Friday, July 04, 2008
Diary: The Dog Days. The Fourth of July. Other adventures.
Yesterday was the first of the dog days, by the Old Farmers Almanac's definition: The 40 days between July 3rd and August 11th coinciding with the heliacal rising of Sirius, the dog star. Sirius does not rise at this time anymore, due to the precession of the equinoxes. The period marks out the hottest days of the summer, although so far this summer has been uncommonly cool.
Yesterday I stayed in from the Chicago fireworks. I was a little too tired and worn out from the excitement of the last few weeks. Today I'm going camping in the upper peninsula with Sam and some friends. I'll be back in the city on Sunday.
0 comments.
Wednesday, June 25, 2008
Diary: The Year of the Magnet Castles
YEAR 30 was THE YEAR OF THE MAGNET CASTLES
Soundtrack:
1. Doris Henson, When You Go
2. Funkadelic, Cosmic Slop
3. Smashing Pumpkins, Starz
4. Smashing Pumpkins, Bring the Light
5. M.C. Breed, No Frontin' Allowed
6. Eminem, Evil Deeds
7. Ladytron, Cease 2 Exist
8. Mazzy Star, Unreflected
9. Elisabeth Blair, Secret
10. Unkle, War Stories
11. J.T., Murder Mitten
12. Nova Moturba, Burning Rain
13. Sufjan Stevens, Chicago
14. Tori Amos, Black Swan
15. Radiohead, House of Cards
16. James Brown, There Was a Time
17. Joy Division, Love Will Tear Us Apart Again
18. Miles Davis, All Blues
19. Bjork, Mouth's Cradle
20. Bjork, One Day
21. Tori Amos, Girl Disappearing
22. The Velvet Underground, Heroin
23. Kansas, Carry on Wayward Son
24. R.E.M., Hollowman
25. Ladytron, Discotraxx
26. Radiohead, Iron Lung
Navel Gazing:
What a weird year... I always listen to the music and then make up my mind about what the year should be called, but it's never premeditated, and if I have an inkling beforehand the result usually isn't what I expect. As a result, the name may be more intuitive than allegorical.

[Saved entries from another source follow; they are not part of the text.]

import Summits.BirchSwinnertonDyer.BirchSwinnertonDyer.Theses.VerticalContact
import Summits.BirchSwinnertonDyer.BirchSwinnertonDyer.Theses.SelmerRank
import Literature.NumberTheory.EllipticCurves.KatoRankBound
import HarnessLib

/-!
# Line `Sketch` for crux `PGSelmerBSD` (stmt-BirchSwinnertonDyer-17810), route VerticalContact — lead's skeleton

Crux (fixed, by name): `VerticalContact.PGSelmerBSD` —
`∀ W elliptic, globally minimal, (¬ ∃ q, multiplicative at q) → ∃ p, corank_{ℤ_p} Sel_{p^∞}(W/ℚ) = r_an(W)`.

Line `Sketch` (crux ideas `lambda-minimal-free-prime` + `big-heegner-free-pair`, ideator 2), driven by the
lead on its λ-MINIMAL branch (PICKED.md): the crux's unconditioned `∃ p` is spent on ONE admissible prime at
which the Mazur–Tate–Teitelbaum `p`-adic `L`-function has no excess zero at `T = 0`.

Composition `PGSelmerBSD_of` (sorry-free), cells:
* `r_an ≤ 1` (any curve): `stub_rankLeOne` — Gross–Zagier–Kolyvagin read on the Selmer side (bsd.S17,
  tree fact `rank_eq_analyticRank_of_analyticRank_le_one`, via the proved
  `selmerCorank_eq_analyticRank_of_analyticRank_le_one`), at any prime;
* CM, `r_an ≥ 2`: `stub_selmerRankCM` (= route SelmerRank's item `SelmerRankCM`, stmt-18086, verbatim) at a
  good ordinary `p ≥ 5` from the proved supply `exists_good_ordinary_prime_holds`;
* non-CM, `r_an ≥ 2`: `stub_freeOrderMinimalPrime` (the transfer target C⁺: ONE admissible `p` with
  `ord_{T=0} L_p(E,T) ≤ r_an` for every newform of `E`) + `stub_modular` (a newform exists: modularity,
  tree fact `exists_isNewformOf`) + `stub_katoBound` (Kato 2004 Thm 18.4 at that `p`: `corank_p ≤ ord_T L_p`,
  tree fact `kato_selmerCorank_le_order_padicLFunction`) give `corank_p ≤ r_an`; `stub_selmerRankLB`
  (= this route's item `SelmerRankLB`, stmt-0131, verbatim) gives `r_an ≤ corank_p` at the same `p`.

Hardest stub (lead): `stub_freeOrderMinimalPrime`. Stubs 2/3/1 are literature leaves (modularity, Kato 18.4,
GZK); stubs 5/6 are existing items served on their own seats.
Disproof used: none existed when the line was picked (2026-08-17T11:30Z); cdisprove cycle 1 (Disproof.lean,
12:42Z) = NO KILL, no `-- Targets` on these stubs; its note (ii) (typing trap `order = ⊤` for a zero series) does
not bite: `order ≤ ↑r_an` makes non-vanishing of `L_p` part of what stub 4 asserts (true: Rohrlich).

STATUS (lead, 2026-08-17T17:50Z). No stub is closed unconditionally; the line cannot close in the tree today.
Landed `--supports` files (Theorems/VerticalContactPGSelmerBSD*.lean): stub 1 ⇐ bsd.S17 by name
(`stub_rankLeOne_of_facts`, p158632); stub 2 ⇐ `exists_isNewformOf` (`stub_modular_of_facts`, p158740); stub 3 ⇐
Kato 18.4 fact / `kato_divisibility` (`stub_katoBound_of_facts`, `…_of_kato_divisibility`, p158688) and ⇐ the
shared ITEM `LeadingTerm.KatoDivisibility` (stmt-18082) by name (`stub_katoBound_of_katoDivisibility`, p169801);
stubs 5, 6 = items 0131 / 18086 verbatim (`Iff.rfl` below); stub 4 (C⁺) = open mathematics from r_an = 2
(presearch: nothing in print gives one good prime in rank ≥ 1), λ-census `LAMBDA-CENSUS.md` (kit j025800):
14/14 rank-2 sector curves with N ≤ 12000 certified, every non-CM one at p ∈ {5,7}. Transfer theorems landed:
`pgSelmerBSD_of_freeOrderMinimalPrime_of_facts` (p158906: GZK → modularity → Kato(∀) → C⁺ → 0131 → 18086 → crux) and
`pgSelmerBSD_of_freeOrderMinimalPrime_of_items` (p169934: same with KatoDivisibility (18082) by name) — the
`--glue-by` shape if C⁺ is promoted to an item; the sector-split glue `pgSelmerBSD_of_subs` (p158621:
UBPotentiallyGood (15878) → 0131 → 18086 → crux) is the alternative with no new statement.
-/

set_option linter.dupNamespace false

open scoped MatrixGroups ModularForm

open CongruenceSubgroup Literature.NumberTheory.EllipticCurves.ModularForms

namespace Summit.BirchSwinnertonDyer.BirchSwinnertonDyer.Cruxes.PGSelmerBSD.Sketch

open Summit.BirchSwinnertonDyer.BirchSwinnertonDyer.Theses
open Literature.NumberTheory.EllipticCurves

/-- STUB 1 (Gross–Zagier–Kolyvagin slice, literature leaf bsd.S17): in analytic rank `≤ 1` the crux holds
at some (indeed every) prime. -/
theorem stub_rankLeOne :
    ∀ (W : WeierstrassCurve ℚ) [W.IsElliptic] [W.IsGloballyMinimal],
      W.analyticRank ≤ 1 → ∃ (p : ℕ) (_ : Fact p.Prime), W.selmerCorank p = W.analyticRank := by
  sorry

/-- STUB 2 (modularity supply, literature leaf BCDT 2001 Thm A = tree fact `exists_isNewformOf`): every
elliptic curve over `ℚ` has a weight-2 newform. -/
theorem stub_modular :
    ∀ (W : WeierstrassCurve ℚ) [W.IsElliptic] [W.IsGloballyMinimal],
      ∃ (N : ℕ) (_ : NeZero N) (f : CuspForm (Gamma0 N) 2), IsNewformOf W f := by
  sorry

/-- STUB 3 (Kato 2004 Thm 18.4 at an admissible prime, literature leaf = tree fact
`kato_selmerCorank_le_order_padicLFunction` restricted to `p ≥ 5`, big image, `r_an ≥ 2`):
`corank_{ℤ_p} Sel_{p^∞}(E/ℚ) ≤ ord_{T=0} L_p(E,T)`. -/
theorem stub_katoBound :
    ∀ (W : WeierstrassCurve ℚ) [W.IsElliptic] [W.IsGloballyMinimal] (p : ℕ) [Fact p.Prime],
      5 ≤ p → W.HasGoodReductionAtPrime p → ¬ (p : ℤ) ∣ W.frobeniusTrace p →
        W.HasSurjectiveModNGaloisRep p → 2 ≤ W.analyticRank →
        ∀ {N : ℕ} [NeZero N] (f : CuspForm (Gamma0 N) 2), IsNewformOf W f →
          (W.selmerCorank p : ℕ∞) ≤ (padicLFunction f (unitRoot W p : ℚ_[p])).order := by
  sorry

/-- STUB 4 (transfer target C⁺ = `FreeOrderMinimalPrime`, the line's bet; lead): for every NON-CM curve
of the sector with `r_an ≥ 2` there is ONE admissible prime `p` (`p ≥ 5` good ordinary, `ρ̄_{E,p}`
surjective) at which the `p`-adic `L`-function of every newform of `E` has `ord_{T=0} ≤ r_an(E)`
("no excess `p`-adic zero at one prime"; λ-minimality certificate in the card). -/
theorem stub_freeOrderMinimalPrime :
    ∀ (W : WeierstrassCurve ℚ) [W.IsElliptic] [W.IsGloballyMinimal],
      (¬ ∃ (q : ℕ) (_ : Fact q.Prime), W.HasMultiplicativeReductionAtPrime q) → ¬ W.HasCM →
      2 ≤ W.analyticRank →
      ∃ (p : ℕ) (_ : Fact p.Prime), (5 ≤ p ∧ W.HasGoodReductionAtPrime p ∧
        ¬ (p : ℤ) ∣ W.frobeniusTrace p ∧ W.HasSurjectiveModNGaloisRep p) ∧
        ∀ {N : ℕ} [NeZero N] (f : CuspForm (Gamma0 N) 2), IsNewformOf W f →
          (padicLFunction f (unitRoot W p : ℚ_[p])).order ≤ W.analyticRank := by
  sorry

/-- STUB 5 (= VerticalContact.SelmerRankLB = SelmerRank.SelmerRankLB, stmt-0131, verbatim): the lower bound
at every big-image good ordinary prime `p ≥ 5`. Theorem for `r_an ≤ 3`, open from `r_an = 4`. -/
theorem stub_selmerRankLB :
    ∀ (W : WeierstrassCurve ℚ) [W.IsElliptic] [W.IsGloballyMinimal] (p : ℕ) [Fact p.Prime],
      5 ≤ p → W.HasGoodReductionAtPrime p → ¬ (p : ℤ) ∣ W.frobeniusTrace p →
        W.HasSurjectiveModNGaloisRep p → W.analyticRank ≤ W.selmerCorank p := by
  sorry

/-- STUB 6 (= SelmerRank.SelmerRankCM, stmt-18086, verbatim): Selmer-rank BSD for CM curves at every good
ordinary `p ≥ 5`. Open from `min(corank_p, r_an) ≥ 2`. -/
theorem stub_selmerRankCM :
    ∀ (W : WeierstrassCurve ℚ) [W.IsElliptic] [W.IsGloballyMinimal] (p : ℕ) [Fact p.Prime],
      5 ≤ p → W.HasGoodReductionAtPrime p → ¬ (p : ℤ) ∣ W.frobeniusTrace p → W.HasCM →
        W.selmerCorank p = W.analyticRank := by
  sorry

namespace Statement

/-- Statement of `stub_rankLeOne`. -/
abbrev stub_rankLeOne : Prop := type_of% @Sketch.stub_rankLeOne
/-- Statement of `stub_modular`. -/
abbrev stub_modular : Prop := type_of% @Sketch.stub_modular
/-- Statement of `stub_katoBound`. -/
abbrev stub_katoBound : Prop := type_of% @Sketch.stub_katoBound
/-- Statement of `stub_freeOrderMinimalPrime`. -/
abbrev stub_freeOrderMinimalPrime : Prop := type_of% @Sketch.stub_freeOrderMinimalPrime
/-- Statement of `stub_selmerRankLB`. -/
abbrev stub_selmerRankLB : Prop := type_of% @Sketch.stub_selmerRankLB
/-- Statement of `stub_selmerRankCM`. -/
abbrev stub_selmerRankCM : Prop := type_of% @Sketch.stub_selmerRankCM

end Statement

/-! ### The crux from the stubs (kernel-checked composition, no `sorry`) -/

/-- COMPOSITION (sorry-free): the six stub statements give the crux BY NAME. Cells: `r_an ≤ 1` by stub 1;
CM by stub 6 at a good ordinary prime from `exists_good_ordinary_prime_holds` (proved); non-CM with
`r_an ≥ 2` at the free prime of stub 4, where `corank_p ≤ ord_T L_p ≤ r_an` (stubs 3, 4, a newform from
stub 2) and `r_an ≤ corank_p` (stub 5). [folklore] -/
theorem PGSelmerBSD_of (h1 : Statement.stub_rankLeOne) (h2 : Statement.stub_modular)
    (h3 : Statement.stub_katoBound) (h4 : Statement.stub_freeOrderMinimalPrime)
    (h5 : Statement.stub_selmerRankLB) (h6 : Statement.stub_selmerRankCM) :
    Summit.BirchSwinnertonDyer.BirchSwinnertonDyer.Theses.VerticalContact.PGSelmerBSD := by
  intro W _ _ hsec
  by_cases hr : W.analyticRank ≤ 1
  · exact h1 W hr
  by_cases hCM : W.HasCM
  · obtain ⟨p, hp, h5p, hgood, hord⟩ := WeierstrassCurve.exists_good_ordinary_prime_holds W
    exact ⟨p, hp, h6 W p h5p hgood hord hCM⟩
  · obtain ⟨p, hp, ⟨h5p, hgood, hord, hsurj⟩, hC⟩ := h4 W hsec hCM (by omega)
    obtain ⟨N, hN, f, hf⟩ := h2 W
    have hub : (W.selmerCorank p : ℕ∞) ≤ (W.analyticRank : ℕ∞) :=
      (h3 W p h5p hgood hord hsurj (by omega) f hf).trans (hC f hf)
    exact ⟨p, hp, le_antisymm (by exact_mod_cast hub) (h5 W p h5p hgood hord hsurj)⟩

/-- The crux along this line, MODULO exactly the six registered stubs (depends on `sorryAx` only
through `stub_*`). [folklore] -/
theorem PGSelmerBSD_proof :
    Summit.BirchSwinnertonDyer.BirchSwinnertonDyer.Theses.VerticalContact.PGSelmerBSD :=
  PGSelmerBSD_of stub_rankLeOne stub_modular stub_katoBound stub_freeOrderMinimalPrime
    stub_selmerRankLB stub_selmerRankCM

/-! ### Proved identifications: stubs 5 and 6 ARE existing items (no new work at this node) -/

/-- Stub 5 is this route's item `SelmerRankLB` (stmt-0131), the same term. [folklore] -/
theorem stub_selmerRankLB_iff :
    Statement.stub_selmerRankLB ↔ VerticalContact.SelmerRankLB := Iff.rfl

/-- … and route SelmerRank's `SelmerRankLB` is the same term. [folklore] -/
theorem stub_selmerRankLB_iff_selmerRank :
    Statement.stub_selmerRankLB ↔ SelmerRank.SelmerRankLB := Iff.rfl

/-- Stub 6 is route SelmerRank's item `SelmerRankCM` (stmt-18086), the same term. [folklore] -/
theorem stub_selmerRankCM_iff :
    Statement.stub_selmerRankCM ↔ SelmerRank.SelmerRankCM := Iff.rfl

end Summit.BirchSwinnertonDyer.BirchSwinnertonDyer.Cruxes.PGSelmerBSD.Sketch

I don't know exactly what a magnet castle is.
I do know that the last year felt sort of like an add one extension to my MFA eduction... I felt that I was learning and in a very structured and deliberative way. However, whoever was deliberating wasn't me, because most of the plans I made this year didn't quite pan out as expected. A little spooky. The year itself was vivisected between two cities, cut up with numerous weddings and funerals, I broke a lease so I wasn't living where I expected, and I didn't get the job I expected. In fact, I've worked three different jobs in the last twelve months, and soon I will be working the fourth. I spent the hottest summer and fall of my life in New York only to arrive in Chicago just in time for the coldest winter and spring since 1995-1996. My very capable wife is finishing up her career education, and I am in the role of breadwinner for the first time ever. The permutations on the Gothic Funk enterprise have been... interesting. And my big literary achievements this year have been a few successful readings, more way-pre-dinosaur time travel stories, an adaptation of Beowulf more violent than a Frank Miller comic, and the publication of a naughty poem. Still no word on Hungry Rats. I've been with such a fog that I haven't gone to church or posted here in months. Kind of strange: I have gotten a lot of reading and writing and exploring done.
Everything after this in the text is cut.